■ **Your instructions**
Every line from the one containing "subgroups along the Kummer homomorphism;" to the one containing "(i) p.101] -/" in the records below, both included, must be set down exactly, and no other line.

(Stored data)

::::::::

/-
Copyright (c) 2026. All rights reserved.
Released under Apache 2.0 license as described in the file LICENSE.
Authors: abc-iut cell, seat abc-iut-L4-t8 (gen 9; L4-lead row «TYPE-CHOL-THPLUS», file 4: the `TB⊞`-leg of
[AbsTopIII] Def 5.6 (iv) as a FUNCTOR `𝒞^hol_{TH⊞} ⥤ TB⊞`, over file 3 `ArchimedeanHolGroupPairsTBPlus`).
-/
import Literature.AnabelianGeometry.AbsoluteAnabelian.ArchimedeanHolGroupPairsTBPlus
import HarnessLib

/-!
# [AbsTopIII] Def 5.6 (iv): the `TB⊞`-leg `𝒞^hol_{TH⊞} ⥤ TB⊞` on MORPHISMS

S. Mochizuki, *Topics in absolute anabelian geometry III*, kurims manuscript (`paper:url-5493eb38cbb7`;
`MochizukiAbsTopIII2015`), Def 5.6 (iv) p.136 (the `TB⊞`-component of «we obtain, in a natural way, an
object of `𝒞^{hol⊢}_{TB⊞}`» and the functor `𝒞^hol_{TH⊞} → 𝒞^{hol⊢}_{TB⊞}` of the [1-]commutative diagram),
Def 5.6 (i) p.134 (morphisms of `TB⊞`: «the surjective homomorphisms `B₁ → B₂` of topological groups that
are compatible with the `B′_i, B″_i, β_i`»).

A morphism `(φ_𝕏, φ_M) : (𝕏₁ ↶ M₁) → (𝕏₂ ↶ M₂)` of `𝒞^hol_{TH⊞}` is sent to the surjective homomorphism
`φ_M : M₁ → M₂`; its compatibility with the pulled-back one-parameter subgroups `B′ = κ⁻¹(S¹)`,
`B″ = κ⁻¹(ℝ_{>0})` follows from the Kummer compatibility `κ₂ ∘ φ_M = 𝒜_{φ_𝕏} ∘ κ₁` and the UNIQUENESS of
one-parameter subgroups with given image under the Kummer homomorphism (`hom_eq_of_κ_eq`: a continuous
homomorphism `ℝ → M` is determined by `κ ∘ −`, because the kernel of `κ` is discrete); the rescalings are
`a₁ = ±1` — the sign of the continuous field automorphism `τ = e₂ ∘ c₂⁻¹ ∘ 𝒜_{φ_𝕏} ∘ c₁ ∘ e₁⁻¹` of `ℂ`
(`id` or complex conjugation, Mathlib `Complex.ringHom_eq_id_or_conj_of_continuous`), which flips `S¹` and
fixes `ℝ_{>0}` — and `a₂ = 1`:

* `THPlusShape.eq_of_kummer_eq` / `HolTHPlusPair.hom_eq_of_κ_eq` — uniqueness of lifts of one-parameter
  subgroups along the Kummer homomorphism;
* `HolTHPlusPair.Hom.τ`, `Hom.sign` (`= ±1`), `τ_I`, `τ_ofReal`, `exp_τ`, `c_chart_symm_τ`;
* ★ `HolTHPlusPair.toTBPlusMap`, ★ `HolTHPlusPair.toTBPlus : HolTHPlusPair 𝔄 ⥤ TBPlus` (Def 5.6 (iv)),
  with `toTBPlus_obj`, `toTBPlus_map_toHom` (`rfl`: the underlying homomorphism IS `φ_M`).

Refereed pre-IUT material; a MODEL (kernel definitions); no instances, no notation; nothing here bears on
[IUTchIII] Cor. 3.12; typed ≠ proved.
-/

set_option autoImplicit false

noncomputable section

namespace Literature.AnabelianGeometry.AbsoluteAnabelian

open _root_.CategoryTheory _root_.Topology _root_.Complex

universe u

/-! ### §1 Uniqueness of one-parameter subgroups with prescribed Kummer image -/

namespace THPlusShape

variable {k : Type u} [NormedField k]

/-- An additive continuous map `d : ℝ → ℂ` with `exp ∘ d = 1` vanishes (the kernel `2πiℤ` of `exp` is
discrete: `d` vanishes near `0`, hence everywhere by `d(n·x) = n·d(x)`). [cite: MochizukiAbsTopIII2015, Definition 4.1 (i) p.101] -/
theorem eq_zero_of_exp_eq_one (d : ℝ →+ ℂ) (hd : Continuous d) (h : ∀ t, exp (d t) = 1) (t : ℝ) : d t = 0 := by
  -- near `0`, `‖d s‖ < 2π` forces `d s = 0`
  have h0 : d 0 = 0 := map_zero d
  have hsmall : ∀ s : ℝ, ‖d s‖ < 2 * Real.pi → d s = 0 := by
    intro s hs
    obtain ⟨n, hn⟩ := exp_eq_one_iff.mp (h s)
    have h2pi : ‖(2 * (Real.pi : ℂ) * I)‖ = 2 * Real.pi := by
      rw [norm_mul, norm_I, mul_one, show (2 : ℂ) * (Real.pi : ℂ) = ((2 * Real.pi : ℝ) : ℂ) by push_cast; ring,
        norm_real, Real.norm_of_nonneg (by positivity)]
    have hnorm : ‖d s‖ = |(n : ℝ)| * (2 * Real.pi) := by rw [hn, norm_mul, norm_intCast, h2pi]
    have hn0 : n = 0 := by
      by_contra hne
      have h1 : (1 : ℝ) ≤ |(n : ℝ)| := by exact_mod_cast Int.one_le_abs hne
      have : 2 * Real.pi ≤ ‖d s‖ := by rw [hnorm]; nlinarith [Real.pi_pos]
      linarith
    rw [hn, hn0, Int.cast_zero, zero_mul]
  obtain ⟨δ, hδ, hδlt⟩ : ∃ δ > 0, ∀ s : ℝ, |s| < δ → ‖d s‖ < 2 * Real.pi := by
    have hc : ContinuousAt d 0 := hd.continuousAt
    have := Metric.continuousAt_iff.mp hc (2 * Real.pi) (by positivity)
    obtain ⟨δ, hδ, hball⟩ := this
    refine ⟨δ, hδ, fun s hs => ?_⟩
    have := hball (show dist s 0 < δ by simpa using hs)
    simpa [h0, dist_eq_norm] using this
  -- scale down
  obtain ⟨n, hn⟩ := exists_nat_gt (|t| / δ)
  have hnpos : 0 < (n : ℝ) := lt_of_le_of_lt (by positivity) hn
  have hn0 : (n : ℝ) ≠ 0 := hnpos.ne'
  have hsmall' : |t / n| < δ := by
    rw [abs_div, abs_of_pos hnpos, div_lt_iff₀ hnpos]
    calc |t| = (|t| / δ) * δ := by field_simp
      _ < n * δ := mul_lt_mul_of_pos_right hn hδ
      _ = δ * n := mul_comm _ _
  have hkey : d t = n • d (t / n) := by
    rw [← map_nsmul, nsmul_eq_mul]
    congr 1
    field_simp
  rw [hkey, hsmall _ (hδlt _ hsmall'), smul_zero]

/-- **Uniqueness of lifts of one-parameter subgroups along the Kummer homomorphism** (shape level): two
continuous homomorphisms `ℝ →` (the shape's group in `k`) with the same image under the Kummer
homomorphism coincide — for `k^×` because `κ = c` is injective, for `k∼` because `exp ∘ e ∘ (p₁ - p₂)`
is `1` with `p₁ - p₂` additive and continuous. [cite: MochizukiAbsTopIII2015, Definition 5.6 (iv) p.136] -/
theorem eq_of_kummer_eq [CharZero k] {A : Type u} [NormedField A] (s : THPlusShape) (c : k ≃+* A)
    (e : k ≃+* ℂ) (he : Continuous e) (he' : Continuous e.symm) {p₁ p₂ : ℝ → k}
    (hp₁ : Continuous p₁) (hp₂ : Continuous p₂)
    (hadd₁ : ∀ a b, p₁ (a + b) = s.op (p₁ a) (p₁ b)) (hadd₂ : ∀ a b, p₂ (a + b) = s.op (p₂ a) (p₂ b))
    (hκ : ∀ t, s.kummer c (p₁ t) = s.kummer c (p₂ t)) : p₁ = p₂ := by
  cases s
  · funext t
    exact c.injective (hκ t)
  · -- `d := e ∘ p₁ - e ∘ p₂` is additive, continuous, with `exp ∘ d = 1`
    have hadd : ∀ a b, (e (p₁ (a + b)) - e (p₂ (a + b))) =
        (e (p₁ a) - e (p₂ a)) + (e (p₁ b) - e (p₂ b)) := by
      intro a b
      rw [hadd₁, hadd₂]
      change e (p₁ a + p₁ b) - e (p₂ a + p₂ b) = _
      rw [map_add, map_add]
      ring
    let d : ℝ →+ ℂ :=
      { toFun := fun t => e (p₁ t) - e (p₂ t)
        map_zero' := by
          have h1 : p₁ 0 = 0 := by
            have := hadd₁ 0 0
            rw [add_zero] at this
            change p₁ 0 = p₁ 0 + p₁ 0 at this
            have h := this.symm
            rwa [add_eq_left] at h
          have h2 : p₂ 0 = 0 := by
            have := hadd₂ 0 0
            rw [add_zero] at this
            change p₂ 0 = p₂ 0 + p₂ 0 at this
            have h := this.symm
            rwa [add_eq_left] at h
          rw [h1, h2, sub_self]
        map_add' := hadd }
    have hdc : Continuous d := (he.comp hp₁).sub (he.comp hp₂)
    have hexp : ∀ t, exp (d t) = 1 := by
      intro t
      have h := hκ t
      change c (univCover k (p₁ t)) = c (univCover k (p₂ t)) at h
      have h' := c.injective h
      rw [IsCAF.univCover_eq e he', IsCAF.univCover_eq e he'] at h'
      have h'' := e.symm.injective h'
      change exp (e (p₁ t) - e (p₂ t)) = 1
      rw [exp_sub, h'', div_self (exp_ne_zero _)]
    funext t
    have := eq_zero_of_exp_eq_one d hdc hexp t
    change e (p₁ t) - e (p₂ t) = 0 at this
    exact e.injective (sub_eq_zero.mp this)

end THPlusShape

namespace HolTHPlusPair

variable {𝔄 : AutHolFieldFunctor.{u}}

/-- **A continuous homomorphism `ℝ → M` is determined by its composite with the Kummer homomorphism**
`κ : M → 𝒜_𝕏^×` (uniqueness of lifts of one-parameter subgroups).
[cite: MochizukiAbsTopIII2015, Definition 5.6 (iv) p.136] -/
theorem hom_eq_of_κ_eq (Q : HolTHPlusPair 𝔄) (γ₁ γ₂ : ℝ →ₜ+ Q.B)
    (h : ∀ t, Q.κ (γ₁ t) = Q.κ (γ₂ t)) : γ₁ = γ₂ := by
  have hp : (fun t => (Q.pres (γ₁ t) : Q.k)) = fun t => (Q.pres (γ₂ t) : Q.k) := by
    refine @THPlusShape.eq_of_kummer_eq Q.k _ Q.charZero_k _ _ Q.shape Q.c Q.chart Q.continuous_chart
      Q.continuous_chart_symm _ _ ?_ ?_ ?_ ?_ ?_
    · exact continuous_subtype_val.comp (Q.pres.continuous.comp γ₁.continuous)
    · exact continuous_subtype_val.comp (Q.pres.continuous.comp γ₂.continuous)
    · intro a b; rw [map_add, Q.pres_add]
    · intro a b; rw [map_add, Q.pres_add]
    · intro t; exact (Q.κ_def _).symm.trans ((h t).trans (Q.κ_def _))
  apply ContinuousAddMonoidHom.ext
  intro t
  apply Q.pres.injective
  exact Subtype.ext (congrFun hp t)

/-! ### §2 The sign of a morphism -/

namespace Hom

variable {P Q R : HolTHPlusPair 𝔄}

/-- The continuous field automorphism of `ℂ` induced by a morphism through the charts and the Kummer
charts: `τ = e₂ ∘ c₂⁻¹ ∘ 𝒜_{φ_𝕏} ∘ c₁ ∘ e₁⁻¹`. [cite: MochizukiAbsTopIII2015, Definition 5.6 (iv) p.136] -/
def τ (φ : P ⟶ Q) : ℂ ≃+* ℂ :=
  P.chart.symm.trans (P.c.trans ((𝔄.Amap φ.base).trans (Q.c.symm.trans Q.chart)))

/-- `τ` evaluated. [cite: MochizukiAbsTopIII2015, Definition 5.6 (iv) p.136] -/
theorem τ_apply (φ : P ⟶ Q) (z : ℂ) :
    τ φ z = Q.chart (Q.c.symm (𝔄.Amap φ.base (P.c (P.chart.symm z)))) := rfl

/-- **`τ` IS abc-iut-w6-d025's transition automorphism `e_𝕐 ∘ 𝒜_{φ_𝕏} ∘ e_𝕏⁻¹`** of
`AutHolFieldFunctorMonoAnalyticization` (the Kummer charts cancel).
[cite: MochizukiAbsTopIII2015, Definition 5.6 (iv) p.136] -/
theorem τ_apply_eq_transition (φ : P ⟶ Q) (z : ℂ) : τ φ z = AutHolFieldFunctor.transition φ.base z := by
  rw [τ_apply, chart_symm_apply, chart_apply, RingEquiv.apply_symm_apply, RingEquiv.apply_symm_apply]
  rfl

/-- `τ` is continuous. [cite: MochizukiAbsTopIII2015, Definition 5.6 (iv) p.136] -/
theorem continuous_τ (φ : P ⟶ Q) : Continuous (τ φ) :=
  Q.continuous_chart.comp (Q.continuous_c_symm.comp ((𝔄.continuous_Amap _).comp
    (P.continuous_c.comp P.continuous_chart_symm)))

/-- `τ` is the identity or complex conjugation. [cite: MochizukiAbsTopIII2015, Definition 5.6 (iv) p.136] -/
theorem τ_eq_id_or_conj (φ : P ⟶ Q) :
    (τ φ).toRingHom = RingHom.id ℂ ∨ (τ φ).toRingHom = starRingEnd ℂ :=
  ringHom_eq_id_or_conj_of_continuous (continuous_τ φ)

/-- The `B′`-rescaling of a morphism: `+1` if `τ = id`, `-1` if `τ = conj` (read off as `Im τ(i)`).
[cite: MochizukiAbsTopIII2015, Definition 5.6 (iv) p.136] -/
def sign (φ : P ⟶ Q) : ℝ := (τ φ I).im

/-- `τ(i) = sign · i`. [cite: MochizukiAbsTopIII2015, Definition 5.6 (iv) p.136] -/
theorem τ_I (φ : P ⟶ Q) : τ φ I = (sign φ : ℂ) * I := by
  unfold sign
  rcases τ_eq_id_or_conj φ with h | h
  · have : τ φ I = I := by change (τ φ).toRingHom I = I; rw [h]; rfl
    rw [this]; simp
  · have : τ φ I = -I := by change (τ φ).toRingHom I = -I; rw [h]; exact conj_I
    rw [this]; simp

/-- `τ` fixes the reals. [cite: MochizukiAbsTopIII2015, Definition 5.6 (iv) p.136] -/
theorem τ_ofReal (φ : P ⟶ Q) (t : ℝ) : τ φ t = t := by
  rcases τ_eq_id_or_conj φ with h | h
  · change (τ φ).toRingHom t = t; rw [h]; rfl
  · change (τ φ).toRingHom t = t; rw [h]; exact conj_ofReal t

/-- `|sign| = 1`. [cite: MochizukiAbsTopIII2015, Definition 5.6 (iv) p.136] -/
theorem abs_sign (φ : P ⟶ Q) : |sign φ| = 1 := by
  unfold sign
  rcases τ_eq_id_or_conj φ with h | h
  · have : τ φ I = I := by change (τ φ).toRingHom I = I; rw [h]; rfl
    rw [this]; simp
  · have : τ φ I = -I := by change (τ φ).toRingHom I = -I; rw [h]; exact conj_I
    rw [this]; simp

/-- `τ` commutes with `exp`. [cite: MochizukiAbsTopIII2015, Definition 5.6 (iv) p.136] -/
theorem exp_τ (φ : P ⟶ Q) (z : ℂ) : exp (τ φ z) = τ φ (exp z) := by
  rcases τ_eq_id_or_conj φ with h | h
  · change exp ((τ φ).toRingHom z) = (τ φ).toRingHom (exp z); rw [h]; rfl
  · change exp ((τ φ).toRingHom z) = (τ φ).toRingHom (exp z); rw [h]; exact exp_conj z

/-- `τ` on `i s` and on reals, combined: `τ(i s) = i (sign·s)`. [cite: MochizukiAbsTopIII2015, Definition 5.6 (iv) p.136] -/
theorem τ_I_mul (φ : P ⟶ Q) (s : ℝ) : τ φ (I * s) = I * ((sign φ * s : ℝ) : ℂ) := by
  rw [map_mul, τ_I, τ_ofReal, ofReal_mul]; ring

/-- The defining property of `τ` read back through the charts: `c₂ (e₂⁻¹ (τ z)) = 𝒜_{φ_𝕏} (c₁ (e₁⁻¹ z))`.
[cite: MochizukiAbsTopIII2015, Definition 5.6 (iv) p.136] -/
theorem c_chart_symm_τ (φ : P ⟶ Q) (z : ℂ) :
    Q.c (Q.chart.symm (τ φ z)) = 𝔄.Amap φ.base (P.c (P.chart.symm z)) := by
  rw [τ_apply, RingEquiv.symm_apply_apply, RingEquiv.apply_symm_apply]

/-- `τ` of a composite is the composite. [cite: MochizukiAbsTopIII2015, Definition 5.6 (iv) p.136] -/
theorem τ_comp_apply (φ : P ⟶ Q) (ψ : Q ⟶ R) (z : ℂ) : τ (φ ≫ ψ) z = τ ψ (τ φ z) := by
  rw [τ_apply, τ_apply, τ_apply, comp_base, 𝔄.Amap_comp_apply, RingEquiv.symm_apply_apply,
    RingEquiv.apply_symm_apply]

/-- `sign` of an identity is `1`. [cite: MochizukiAbsTopIII2015, Definition 5.6 (iv) p.136] -/
theorem sign_id (P : HolTHPlusPair 𝔄) : sign (𝟙 P) = 1 := by
  unfold sign
  rw [τ_apply, id_base, 𝔄.Amap_id_apply, RingEquiv.symm_apply_apply, RingEquiv.apply_symm_apply, I_im]

/-- `sign` is multiplicative. [cite: MochizukiAbsTopIII2015, Definition 5.6 (iv) p.136] -/
theorem sign_comp (φ : P ⟶ Q) (ψ : Q ⟶ R) : sign (φ ≫ ψ) = sign ψ * sign φ := by
  have h : τ (φ ≫ ψ) I = ((sign ψ * sign φ : ℝ) : ℂ) * I := by
    rw [τ_comp_apply, τ_I, map_mul, τ_ofReal, τ_I, ofReal_mul]; ring
  unfold sign at h ⊢
  rw [h]
  simp

end Hom

/-! ### §3 The functor `𝒞^hol_{TH⊞} ⥤ TB⊞` -/

/-- The rescaling `t ↦ a t` of the real line as a continuous homomorphism. [cite: MochizukiAbsTopIII2015, Definition 5.6 (i) p.134] -/
def scaleHom (a : ℝ) : ℝ →ₜ+ ℝ := ⟨AddMonoidHom.mulLeft a, continuous_const.mul continuous_id⟩

/-- ★ **The `TB⊞`-morphism of a morphism of `𝒞^hol_{TH⊞}`**: the surjective homomorphism `φ_M`, which
carries `B′₁ = κ₁⁻¹(S¹)` onto `B′₂` with rescaling `sign φ = ±1` and `B″₁ = κ₁⁻¹(ℝ_{>0})` onto `B″₂` with
rescaling `1` (by the Kummer compatibility and the uniqueness of lifts), compatibly with `β₁ = β₂ = 1`.
[cite: MochizukiAbsTopIII2015, Definition 5.6 (iv) p.136] -/
def toTBPlusMap {P Q : HolTHPlusPair 𝔄} (φ : P ⟶ Q) : P.toTBPlusObj ⟶ Q.toTBPlusObj where
  toHom := φ.arith
  surjective := φ.surj
  a₁ := Hom.sign φ
  a₂ := 1
  map_c₁ s := by
    have h := hom_eq_of_κ_eq Q (φ.arith.comp (P.oneParam I)) ((Q.oneParam I).comp (scaleHom (Hom.sign φ)))
      (fun t => by
        change Q.κ (φ.arith (P.toTBPlusObj.c₁ t)) = Q.κ (Q.toTBPlusObj.c₁ (Hom.sign φ * t))
        rw [φ.compat, κ_c₁, κ_c₁, ← Hom.τ_I_mul, Hom.exp_τ, Hom.c_chart_symm_τ])
    exact DFunLike.congr_fun h s
  map_c₂ s := by
    have h := hom_eq_of_κ_eq Q (φ.arith.comp (P.oneParam 1)) ((Q.oneParam 1).comp (scaleHom 1))
      (fun t => by
        change Q.κ (φ.arith (P.toTBPlusObj.c₂ t)) = Q.κ (Q.toTBPlusObj.c₂ (1 * t))
        rw [φ.compat, κ_c₂, κ_c₂, one_mul]
        conv_rhs => rw [← Hom.τ_ofReal φ t, Hom.exp_τ]
        rw [Hom.c_chart_symm_τ])
    exact DFunLike.congr_fun h s
  map_β := by
    change |(1 : ℝ)| * 1 = 1 * |Hom.sign φ|
    rw [Hom.abs_sign, abs_one]

variable (𝔄) in
/-- ★★ **Def 5.6 (iv): the `TB⊞`-leg `𝒞^hol_{TH⊞} ⥤ TB⊞`** — on objects the pulled-back `(B, B′, B″, β)`
(`toTBPlusObj`), on morphisms `φ_M` with rescalings `(sign φ, 1)`.
[cite: MochizukiAbsTopIII2015, Definition 5.6 (iv) p.136] -/
def toTBPlus : HolTHPlusPair 𝔄 ⥤ TBPlus.{u} where
  obj P := P.toTBPlusObj
  map φ := toTBPlusMap φ
  map_id P := TBPlus.Hom.ext rfl (Hom.sign_id P) rfl
  map_comp φ ψ := TBPlus.Hom.ext rfl (Hom.sign_comp φ ψ) (by change (1 : ℝ) = 1 * 1; rw [mul_one])

/-- The `TB⊞`-leg on objects. [cite: MochizukiAbsTopIII2015, Definition 5.6 (iv) p.136] -/
theorem toTBPlus_obj (P : HolTHPlusPair 𝔄) : (toTBPlus 𝔄).obj P = P.toTBPlusObj := rfl

/-- **The `TB⊞`-leg on morphisms is `φ_M` itself.** [cite: MochizukiAbsTopIII2015, Definition 5.6 (iv) p.136] -/
theorem toTBPlus_map_toHom {P Q : HolTHPlusPair 𝔄} (φ : P ⟶ Q) : ((toTBPlus 𝔄).map φ).toHom = φ.arith :=
  rfl

/-- The `B′`-rescaling is the sign `±1`. [cite: MochizukiAbsTopIII2015, Definition 5.6 (iv) p.136] -/
theorem toTBPlus_map_a₁ {P Q : HolTHPlusPair 𝔄} (φ : P ⟶ Q) : ((toTBPlus 𝔄).map φ).a₁ = Hom.sign φ := rfl

/-- The `B″`-rescaling is `1`. [cite: MochizukiAbsTopIII2015, Definition 5.6 (iv) p.136] -/
theorem toTBPlus_map_a₂ {P Q : HolTHPlusPair 𝔄} (φ : P ⟶ Q) : ((toTBPlus 𝔄).map φ).a₂ = 1 := rfl

end HolTHPlusPair

end Literature.AnabelianGeometry.AbsoluteAnabelian

end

::::::::

■ **Result**
  subgroups along the Kummer homomorphism;
* `HolTHPlusPair.Hom.τ`, `Hom.sign` (`= ±1`), `τ_I`, `τ_ofReal`, `exp_τ`, `c_chart_symm_τ`;
* ★ `HolTHPlusPair.toTBPlusMap`, ★ `HolTHPlusPair.toTBPlus : HolTHPlusPair 𝔄 ⥤ TBPlus` (Def 5.6 (iv)),
  with `toTBPlus_obj`, `toTBPlus_map_toHom` (`rfl`: the underlying homomorphism IS `φ_M`).

Refereed pre-IUT material; a MODEL (kernel definitions); no instances, no notation; nothing here bears on
[IUTchIII] Cor. 3.12; typed ≠ proved.
-/

set_option autoImplicit false

noncomputable section

namespace Literature.AnabelianGeometry.AbsoluteAnabelian

open _root_.CategoryTheory _root_.Topology _root_.Complex

universe u

/-! ### §1 Uniqueness of one-parameter subgroups with prescribed Kummer image -/

namespace THPlusShape

variable {k : Type u} [NormedField k]

/-- An additive continuous map `d : ℝ → ℂ` with `exp ∘ d = 1` vanishes (the kernel `2πiℤ` of `exp` is
discrete: `d` vanishes near `0`, hence everywhere by `d(n·x) = n·d(x)`). [cite: MochizukiAbsTopIII2015, Definition 4.1 (i) p.101] -/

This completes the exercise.